Activity
Among the entries that follow, the required portion opens with the line containing "(hn : ¬ πn.IsSquareIntegrable μZ)" and closes with the line containing "χ = torusCharPair". Give that portion again exactly, and nothing else.

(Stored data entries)
*** Begin section ***

import Summits.HodgeConjecture.HodgeConjecture.Theorems.F0P2pK1wHolds                 -- ★ K1w hypothesis-free: `cmPrincipalSeries_isConstituentOf_weylConj_holds` (`JH(i_G(χ)) = JH(i_G(wχ))`)
import Literature.NumberTheory.Rogawski1990.U3PrincipalSeriesWeylConjugateUnfold       -- ★ `cmPrincipalSeries_isConstituentOf_weylConj_iff` (the applied form of K1w)
import Literature.NumberTheory.Automorphic.JacquetNonzeroEmbedsNormalizedInd          -- ★ brick A: Frobenius `exists_injective_intertwiningMap_normalizedInd_of_ne_zero`, `deltaChar_cmBorelTriple_eq_one_of_mem_N`
import Literature.NumberTheory.Automorphic.IrreducibleClassesConstituents              -- ★ `IrrClass.IsConstituentOf.of_injective`
import Literature.NumberTheory.Rogawski1990.CMLocalAPacketMembers                      -- ★ `KeysCaseTwoLabels`, `Gqs`, `qsForm`
import HarnessLib

/-!
# F0 · P3c · line LH6 «StCharTS» — brick «PI2-ID» of organ (S-i): a SQUARE-INTEGRABLE irreducible class of `U(Φ₃)(L⁺_v)` whose normalised Jacquet
# module has the quotient character `χ_ξ` or `wχ_ξ` IS Keys' `π²(ξ_v)`

Cell `pub/hodgecm-mathlib`, crux H413 = `stmt-HodgeConjecture-24833` (lane `--supports … --as helper`), route HCCMUnconditional; seat LH6-p02 (g0), organ (S-i)
`stub_StNoncuspidalMember` of the LH6 pay-down skeleton v2-pre (1c4dee0a07a606ce :296, ⊢ `aX π2 = 1` on the model `Gqs L v`).  THEOREMS ONLY, sorry-free.
HONEST LABEL: HC_CM is proved only modulo the printed citations (2 remaining named inputs hLiu418 24832, h413 24833) until rung 0 closes; this is the LAST STEP
of the in-house road to (S-i) [Rogawski1990, proof of L. 12.7.3 p. 195 «This is only possible if, up to ordering, `π₁ = π²(ξ)`»]: once the shell identity
(★ R2d `Representation.smoothTrace_indicator_shell_eq`) and the H-side evaluation (brick «XIG», [L. 12.5.1]) have shown that the `+1` member `πp` of the
(β)-datum has the Jacquet exponent of `π²(ξ_v)`, i.e. that its normalised Jacquet module maps non-trivially to `ℂ_χ` for `χ = χ_ξ` (or its Weyl conjugate),
THIS file concludes `πp = π²`.

THE MATHEMATICS.  `v` a finite place of `L⁺` non-split in `L`, `G = U(Φ₃)(L⁺_v)` (★ `Gqs L v`), `B = TN` (★ `cmBorelTriple L 3 v`), `χ_ξ = cmXiTorusChar L v μ η₁ η₂`
(★; `= torusCharPair … 0 χ₁ η₂` with `χ₁ = (η₁ ∘ quotConj)·μ·‖·‖^{1/2}`), `wχ_ξ = torusCharPair … 0 (χ₁ ∘ σ)⁻¹ η₂`, Keys' labels `(π², πⁿ)` (★ `KeysCaseTwoLabels`:
the constituents of `i_G(χ_ξ)` are exactly `{πⁿ, π²}`) with `πⁿ` NOT square-integrable modulo the centre.  Let `π = ⟦r⟧` be irreducible smooth and
square-integrable modulo the centre, with a non-zero `T`-map `ψ : r_B(π) → ℂ_χ`, `χ ∈ {χ_ξ, wχ_ξ}`.  Frobenius reciprocity (★ brick A
`exists_injective_intertwiningMap_normalizedInd_of_ne_zero`, `δ_B|_N = 1` ★ `deltaChar_cmBorelTriple_eq_one_of_mem_N`) embeds `r ↪ i_G(χ) = cmPrincipalSeries L 3 v χ`,
so `π` is a constituent of `i_G(χ)` (★ `IsConstituentOf.of_injective`), hence of `i_G(χ_ξ)` (K1w ★ `cmPrincipalSeries_isConstituentOf_weylConj_holds` if `χ = wχ_ξ`),
hence `π ∈ {πⁿ, π²}`; `π` square-integrable and `πⁿ` not force `π = π²`. [Rogawski1990 §12.2 (2) p. 174; proof of L. 12.7.3 p. 195; BernsteinZelevinsky1977
Prop. 1.9 (b), Thm. 2.9; Casselman1995 Thm. 3.2.4.]

## References
* [Rogawski1990] J. D. Rogawski, *Automorphic Representations of Unitary Groups in Three Variables*, Ann. of Math. Stud. 123 (1990): §12.1 pp. 171–172; §12.2 (2)
  pp. 173–174; §12.7 proof of Lemma 12.7.3 p. 195.
* [BernsteinZelevinsky1977] I. N. Bernstein, A. V. Zelevinsky, *Induced representations of reductive p-adic groups I*, Ann. Sci. ÉNS 10 (1977): Prop. 1.9 (b), Thm. 2.9.
* [Casselman1995] W. Casselman, *Introduction to the theory of admissible representations of p-adic reductive groups* (1995): Thm. 3.2.4 (Frobenius reciprocity).
-/

set_option autoImplicit false
-- the mandated namespace has the single-problem summit's repeated segment (`HodgeConjecture.HodgeConjecture`)
set_option linter.dupNamespace false

noncomputable section

open NumberField IsDedekindDomain MeasureTheory
open scoped Matrix

open Literature.NumberTheory Literature.NumberTheory.Automorphic Literature.NumberTheory.Automorphic.UnitaryGroup
open Literature.NumberTheory.GaloisRepresentations
open Literature.NumberTheory.Rogawski1990

namespace Summit.HodgeConjecture.HodgeConjecture.Cruxes.H413.F0P3cStCharTSPi2Id

variable (L : Type) [Field L] [NumberField L] [IsCMField L] (v : HeightOneSpectrum (𝓞 ↥(maximalRealSubfield L)))

/-! ## §1 Frobenius: a quotient character of the normalised Jacquet module makes the class a constituent of the principal series -/

set_option synthInstance.maxHeartbeats 400000 in
set_option maxHeartbeats 4000000 in
/-- **An irreducible smooth `π = ⟦r⟧` of `U(Φ₃)(L⁺_v)` with a non-zero `T`-map `r_B(π) → ℂ_χ` is a constituent of `i_G(χ) = cmPrincipalSeries L 3 v χ`**
(Frobenius reciprocity ★ `exists_injective_intertwiningMap_normalizedInd_of_ne_zero` with `δ_B|_N = 1` ★ `deltaChar_cmBorelTriple_eq_one_of_mem_N`, then ★
`IsConstituentOf.of_injective`).  Any finite `v`, any character `χ` of `T`. [cite: BernsteinZelevinsky1977, Prop. 1.9 (b)] [cite: Casselman1995, Thm. 3.2.4]
[cite: Rogawski1990, §12.1 pp. 171–172] -/
theorem isConstituentOf_cmPrincipalSeries_of_quotientCharacter (r : SmoothIrrep (Gqs L v))
    (χ : ↥(torusU (conjLocal L (IsCMField.complexConj L) v) (cmLocalForm L 3 v)) →* ℂˣ)
    (ψ : (haveI := locallyCompactSpace_cmBorelU L 3 v
      (r.ρ.normalizedJacquet (cmBorelTriple L 3 v)).IntertwiningMap
        ((Representation.trivial ℂ ↥(torusU (conjLocal L (IsCMField.complexConj L) v) (cmLocalForm L 3 v)) ℂ).twist χ)))
    (hψ : ψ ≠ 0) :
    (IrrClass.mk r).IsConstituentOf (cmPrincipalSeries L 3 v χ) := by
  -- read `r.ρ` on the matrix carrier `U(Φ₃)(L⁺_v)` (the `abbrev Gqs` unfolds to it, but not at instance transparency)
  let π : Representation ℂ ↥(unitaryGroupOfForm (conjLocal L (IsCMField.complexConj L) v) (cmLocalForm L 3 v)) r.V := r.ρ
  have hirr : π.IsIrreducible := r.isIrreducible
  have hsm : π.IsSmooth := r.isSmooth
  haveI := locallyCompactSpace_cmBorelU L 3 v
  have hex := @Representation.exists_injective_intertwiningMap_normalizedInd_of_ne_zero _ _ _ _ (cmBorelTriple L 3 v) _ r.V _ _ π hirr hsm
    (deltaChar_cmBorelTriple_eq_one_of_mem_N L 3 v) _ _ _ _ ψ hψ
  rcases hex with ⟨f, hf⟩
  exact IrrClass.IsConstituentOf.of_injective f hf (IrrClass.isConstituentOf_mk_self r)

/-! ## §2 «PI2-ID»: square-integrable + quotient character `χ_ξ` or `wχ_ξ` ⇒ the class is Keys' `π²` -/

set_option synthInstance.maxHeartbeats 400000 in
set_option maxHeartbeats 4000000 in
/-- **«PI2-ID» (the last step of [Rogawski1990, proof of L. 12.7.3 p. 195]).**  At a NON-SPLIT finite place `v`, with Keys' labels `(π², πⁿ)` of `JH(i_G(χ_ξ))`,
`χ_ξ = cmXiTorusChar L v μ η₁ η₂`, and `πⁿ` not square-integrable modulo the centre: an irreducible smooth class `⟦r⟧` which IS square-integrable modulo the centre
and whose normalised Jacquet module has a non-zero `T`-map to `ℂ_χ` with `χ = χ_ξ` or `χ = wχ_ξ = ((χ₁ ∘ σ)⁻¹, η₂)` is `π²`: it is a constituent of `i_G(χ)` (§1),
hence of `i_G(χ_ξ)` (K1w ★ for `wχ_ξ`), hence `∈ {πⁿ, π²}`, and not `πⁿ`. [cite: Rogawski1990, §12.7 proof of Lemma 12.7.3 p. 195; §12.2 (2) pp. 173–174]
[cite: BernsteinZelevinsky1977, Prop. 1.9 (b), Thm. 2.9] -/
theorem eq_pi2_of_isSquareIntegrable_of_quotientCharacter (hns : ∀ w : PlacesOver L v, IsCMField.complexConj L • w.1 = w.1)
    (μ : (UnitaryGroup.LocalRing L v)ˣ →* ℂˣ) (η₁ η₂ : ↥(normOneUnits (conjLocal L (IsCMField.complexConj L) v)) →* ℂˣ)
    [MeasurableSpace (Gqs L v ⧸ Subgroup.center (Gqs L v))] (μZ : Measure (Gqs L v ⧸ Subgroup.center (Gqs L v)))
    {π2 πn : IrrClass (Gqs L v)} (hK : KeysCaseTwoLabels L v μ η₁ η₂ π2 πn) (hn : ¬ πn.IsSquareIntegrable μZ)
    (r : SmoothIrrep (Gqs L v)) (hL2 : (IrrClass.mk r).IsSquareIntegrable μZ)
    (χ : ↥(torusU (conjLocal L (IsCMField.complexConj L) v) (cmLocalForm L 3 v)) →* ℂˣ)
    (hχ : χ = cmXiTorusChar L v μ η₁ η₂ ∨
      χ = torusCharPair (conjLocal L (IsCMField.complexConj L) v) (cmLocalForm L 3 v) (cmLocalForm_eq_over L 3 v) 0
        ((η₁.comp (quotConj (conjLocal L (IsCMField.complexConj L) v) (conjLocal_conjLocal_cm L v)) * μ *
            halfModulusChar (UnitaryGroup.LocalRing L v)).comp
          (Units.map (conjLocal L (IsCMField.complexConj L) v : UnitaryGroup.LocalRing L v →* UnitaryGroup.LocalRing L v)))⁻¹ η₂)
    (ψ : (haveI := locallyCompactSpace_cmBorelU L 3 v
      (r.ρ.normalizedJacquet (cmBorelTriple L 3 v)).IntertwiningMap
        ((Representation.trivial ℂ ↥(torusU (conjLocal L (IsCMField.complexConj L) v) (cmLocalForm L 3 v)) ℂ).twist χ)))
    (hψ : ψ ≠ 0) :
    IrrClass.mk r = π2 := by
  -- `⟦r⟧` is a constituent of `i_G(χ)`
  have hc := isConstituentOf_cmPrincipalSeries_of_quotientCharacter L v r χ ψ hψ
  -- hence of `i_G(χ_ξ)` (K1w for the Weyl conjugate)
  have hcξ : (IrrClass.mk r).IsConstituentOf (cmPrincipalSeries L 3 v (cmXiTorusChar L v μ η₁ η₂)) := by
    rcases hχ with rfl | rfl
    · exact hc
    · exact ((cmPrincipalSeries_isConstituentOf_weylConj_iff.1 F0P2pK1wHolds.cmPrincipalSeries_isConstituentOf_weylConj_holds) L v hns
        _ η₂ (IrrClass.mk r)).2 hc
  -- Keys: `⟦r⟧ ∈ {πⁿ, π²}`, and it is not `πⁿ`
  rcases (hK.2 (IrrClass.mk r)).1 hcξ with h | h
  · exact absurd (h ▸ hL2) hn
  · exact h

end Summit.HodgeConjecture.HodgeConjecture.Cruxes.H413.F0P3cStCharTSPi2Id

end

*** End section ***

Answer box
    {π2 πn : IrrClass (Gqs L v)} (hK : KeysCaseTwoLabels L v μ η₁ η₂ π2 πn) (hn : ¬ πn.IsSquareIntegrable μZ)
    (r : SmoothIrrep (Gqs L v)) (hL2 : (IrrClass.mk r).IsSquareIntegrable μZ)
    (χ : ↥(torusU (conjLocal L (IsCMField.complexConj L) v) (cmLocalForm L 3 v)) →* ℂˣ)
    (hχ : χ = cmXiTorusChar L v μ η₁ η₂ ∨
      χ = torusCharPair (conjLocal L (IsCMField.complexConj L) v) (cmLocalForm L 3 v) (cmLocalForm_eq_over L 3 v) 0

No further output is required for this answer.